I recently published a paper entitled “An Integrated Network Design and Scheduling Problem for Network Recovery and Emergency Response” in Operations Research Perspectives (volume 5, p. 218 – 231) with my PhD student Suzan Afacan Iloglu.

This paper studies a problem in post-disaster response and restoration. Disasters cause damage to important infrastructure systems such as power, water, and road infrastructure. We were particularly motivated by hurricanes, where the debris on roads after the storm make many roads impassable, which can greatly reduce the connectivity of the road network and substantially increase travel times. Often, teams of repair crews clear the roads before utility crews can come in and restore essential services. Given my experience studying emergency medical services, I was particularly interested in how emergency responders can efficiently deliver aid while the debris is being cleared.

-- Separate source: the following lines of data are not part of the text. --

import Mathlib

/-!
# C4PrymLefschetz — arithmetic plate for memo `C4-PRYM-LEFSCHETZ-c4-1-g30.md` (hsemireg-c4-1 g30)

Token: line stmt-HodgeConjecture-18881 Cruxes/BlochSeedDiscOne/Lines/birth.lean 814a6a70c14e831a
stub_rung_pad4_seedAt.

Pure class-arithmetic and counting behind the memo:
* the numerical Chern-character calculus on a principally polarised abelian fourfold in the basis
  `(1, θ, θ², θ³, pt)` with `θ⁴ = 24·pt` (§3 of the memo): the letter identities `6β₁ = 6y + 3y² + y³`,
  `2β₂ = 2y + y² − 12 pt`, `2α₁ = 2 − y² − y³ − 20 pt`, the Prym theta seed `D(0)+D(1)−2A(8) = 2β₁`
  (semihom-1 g47 §4.4, ×2 here), and `χ(aα_d + mβ_d) = 8d(da² + m²)`;
* the LAW OF SIX / parity law for theta-arrangement classes on a secant plane (§3):
  `Σ n_c = a, Σ n_c c = m, Σ n_c c² = −da, Σ n_c c³ = −dm ⇒ 6 ∣ (d+1)m ∧ 2 ∣ m − da`;
* the KUMMER COUNT (§4): the equivariant Euler identity with holomorphic-Lefschetz terms for a group
  `⟨−1⟩ ⋉ T`, `|T| = N`, its odd-rank floor `Σ_p s_p² ≥ 256`, and the resulting finite exclusions.
Nothing here is a statement about sheaves or cycles; nothing is proved toward HC / HC_CM / HC_AV /
18881 / H2.  Mathlib only; no `sorry`, no instances, no notation, no unsafe options.
-/

namespace H21Scratch.C4PrymLefschetz

open Finset BigOperators

/-! ## 1. Class calculus in the basis `(1, θ, θ², θ³, pt)`, `pt = θ⁴/24` -/

/-- `e^{cθ}` : `(1, c, c²/2, c³/6, c⁴)` (last coordinate in units of `pt = θ⁴/24`). -/
def expTheta (c : ℚ) : Fin 5 → ℚ := ![1, c, c ^ 2 / 2, c ^ 3 / 6, c ^ 4]

/-- `y = [𝒪_Θ] = 1 − e^{−θ}`, `y² = [𝒪_{Θ∩Θ'}]`, `y³ = [𝒪_{Θ∩Θ'∩Θ''}]` (generic translates). -/
def y1 : Fin 5 → ℚ := ![0, 1, -1/2, 1/6, -1]
def y2 : Fin 5 → ℚ := ![0, 0, 1, -1, 14]
def y3 : Fin 5 → ℚ := ![0, 0, 0, 1, -36]
def pt : Fin 5 → ℚ := ![0, 0, 0, 0, 1]
def one : Fin 5 → ℚ := ![1, 0, 0, 0, 0]

/-- Markman's secant basis: `α_d = 1 − dθ²/2 + d²·pt`, `β_d = θ − dθ³/6`. -/
def alphaC (d : ℚ) : Fin 5 → ℚ := ![1, 0, -d/2, 0, d ^ 2]
def betaC (d : ℚ) : Fin 5 → ℚ := ![0, 1, 0, -d/6, 0]

/-- Abel–Prym curve letter with a degree-8 line bundle: class `θ³/3`, `χ = 8 + 1 − 9 = 0`. -/
def ap8 : Fin 5 → ℚ := ![0, 0, 0, 1/3, 0]

theorem y1_eq : y1 = one - expTheta (-1) := by
  ext i; fin_cases i <;> simp [y1, one, expTheta] <;> norm_num

/-- The first H⁴-free ℚ(i)-secant theta-arrangement class: `6β₁ = 6y + 3y² + y³`
(six divisor strata, three surface strata, one curve stratum, no points, no twist). -/
theorem six_beta_one : (6 : ℚ) • betaC 1 = (6 : ℚ) • y1 + (3 : ℚ) • y2 + y3 := by
  ext i; fin_cases i <;> simp [betaC, y1, y2, y3] <;> norm_num

/-- The same class as a one-sided theta-power combination:
`6β₁ = 10·e⁰ − 15·e^{−θ} + 6·e^{−2θ} − e^{−3θ}`. -/
theorem six_beta_one_exp :
    (6 : ℚ) • betaC 1 =
      (10 : ℚ) • expTheta 0 - (15 : ℚ) • expTheta (-1) + (6 : ℚ) • expTheta (-2) - expTheta (-3) := by
  ext i; fin_cases i <;> simp [betaC, expTheta] <;> norm_num

/-- transfer g14 §11(α4): `5(e^θ − e^{−θ}) − (e^{2θ} − e^{−2θ}) = 6β₁` and
`30 − 10(e^θ + e^{−θ}) + e^{2θ} + e^{−2θ} = 12α₁` (×2 of their pen identities). -/
theorem transfer_identities :
    (5 : ℚ) • (expTheta 1 - expTheta (-1)) - (expTheta 2 - expTheta (-2)) = (6 : ℚ) • betaC 1 ∧
    (30 : ℚ) • expTheta 0 - (10 : ℚ) • (expTheta 1 + expTheta (-1)) + expTheta 2 + expTheta (-2)
      = (12 : ℚ) • alphaC 1 := by
  constructor <;> (ext i; fin_cases i <;> simp [betaC, alphaC, expTheta] <;> norm_num)

/-- An H⁴-free ℚ(√−2)-secant class inside TWO translates: `2β₂ = 2y + y² − 12·pt`. -/
theorem two_beta_two : (2 : ℚ) • betaC 2 = (2 : ℚ) • y1 + y2 - (12 : ℚ) • pt := by
  ext i; fin_cases i <;> simp [betaC, y1, y2, pt] <;> norm_num

/-- The lone ℚ(i) class surviving every count law in the ≤ 4-translate table (§4):
`2α₁ = 2 − y² − y³ − 20·pt` (rank 2, `c₁ = 0`, `c₂ = θ²`, not H⁴-free). -/
theorem two_alpha_one : (2 : ℚ) • alphaC 1 = (2 : ℚ) • one - y2 - y3 - (20 : ℚ) • pt := by
  ext i; fin_cases i <;> simp [alphaC, one, y2, y3, pt] <;> norm_num

/-- semihom-1 g47 §4.4 (×2): the Prym theta seed, `D(0) + D(1) − 2·A(8) = 2β₁`, where
`D(0) = y`, `D(1) = e^θ·y = e^θ − 1`, `A(8)` = Abel–Prym curve with a degree-8 line bundle;
and `ch(e_*G) = D(0) + D(1) − A(8) + A(8) = 2θ` for the Serre bundle. -/
theorem prym_theta_seed :
    y1 + (expTheta 1 - one) - (2 : ℚ) • ap8 = (2 : ℚ) • betaC 1 ∧
    y1 + (expTheta 1 - one) = ![0, 2, 0, 1/3, 0] := by
  constructor <;> (ext i; fin_cases i <;> simp [y1, expTheta, one, ap8, betaC] <;> norm_num)

/-- c4-1 g29/g30 design 𝔇₂(d): `[𝒪_{Ξ_a ∪ Ξ_b}(Ξ)] = e^θ − e^{−θ} = 2θ + θ³/3`, minus `d+1`
Abel–Prym letters gives `2β_d` (here `d = 1`: two curves). -/
theorem design_D2 :
    expTheta 1 - expTheta (-1) = ![0, 2, 0, 1/3, 0] ∧
    expTheta 1 - expTheta (-1) - (2 : ℚ) • ap8 = (2 : ℚ) • betaC 1 := by
  constructor <;> (ext i; fin_cases i <;> simp [expTheta, ap8, betaC] <;> norm_num)

/-- Mukai/Euler pairing `χ(v,w) = ∫ v^∨ · w` on the fourfold (`θ⁴ = 24`). -/
def dualC (v : Fin 5 → ℚ) : Fin 5 → ℚ := ![v 0, -v 1, v 2, -v 3, v 4]
def intC (v w : Fin 5 → ℚ) : ℚ := v 0 * w 4 + v 4 * w 0 + 24 * (v 1 * w 3 + v 3 * w 1 + v 2 * w 2)
def chiC (v : Fin 5 → ℚ) : ℚ := intC (dualC v) v

/-- `χ(aα_d + mβ_d, aα_d + mβ_d) = 8d(da² + m²)` (Markman; the input of every count law). -/
theorem chi_secant (a m d : ℚ) :
    chiC (a • alphaC d + m • betaC d) = 8 * d * (d * a ^ 2 + m ^ 2) := by
  simp [chiC, intC, dualC, alphaC, betaC]
  ring

theorem chi_values :
    chiC ((2 : ℚ) • betaC 1) = 32 ∧ chiC ((2 : ℚ) • alphaC 1) = 32 ∧ chiC ((6 : ℚ) • betaC 1) = 288 ∧
    chiC (alphaC 1 + (3 : ℚ) • betaC 1) = 80 ∧ chiC ((2 : ℚ) • betaC 2) = 64 := by
  refine ⟨?_, ?_, ?_, ?_, ?_⟩ <;> simp [chiC, intC, dualC, alphaC, betaC] <;> norm_num

/-! ## 2. LAW OF SIX and parity for theta-arrangement classes on a secant plane -/

theorem six_dvd_cube_sub (c : ℤ) : (6 : ℤ) ∣ c ^ 3 - c := by
  have h : ((c ^ 3 - c : ℤ) : ZMod 6) = 0 := by
    have key : ∀ x : ZMod 6, x ^ 3 - x = 0 := by decide
    push_cast
    exact key _
  exact (ZMod.intCast_zmod_eq_zero_iff_dvd (c ^ 3 - c) 6).mp h

theorem two_dvd_sq_add (c : ℤ) : (2 : ℤ) ∣ c ^ 2 + c := by
  have h : ((c ^ 2 + c : ℤ) : ZMod 2) = 0 := by
    have key : ∀ x : ZMod 2, x ^ 2 + x = 0 := by decide
    push_cast
    exact key _
  exact (ZMod.intCast_zmod_eq_zero_iff_dvd (c ^ 2 + c) 2).mp h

In this paper, we seek to coordinate the activities of two types of service providers: (1) emergency responders who provide essential services and (2) repair crews who install arcs over a finite time horizon. We formulate the problem as a location and scheduling model, where emergency responders are located on a network. These facilities can be re-located over a time horizon while network components (arcs) are installed (the scheduling component). The results shed light on how to prioritize the restoration of damaged road infrastructure to assist in providing emergency aid after a disaster. The solutions indicate how to coordinate the recovery of road infrastructure by taking into account emergency service efforts, which is crucial to save more lives and improve resilience.

I had the pleasure of serving on a National Academies committee the past two years. Our report entitled “Tying flood insurance to flood risk for low-lying structures in the floodplain” was just released [Link].

If you don’t know much about the National Academies, it is a private, independent, nonprofit institution that provides technical expertise to important societal problems (engineering, in my case). The National Academies committees like the one I participated in address a specific challenge and has a very specific charge. The committee is composed of a bunch of really smart people who work together to answer the questions posed in the charge. FEMA provided the charge for my committee.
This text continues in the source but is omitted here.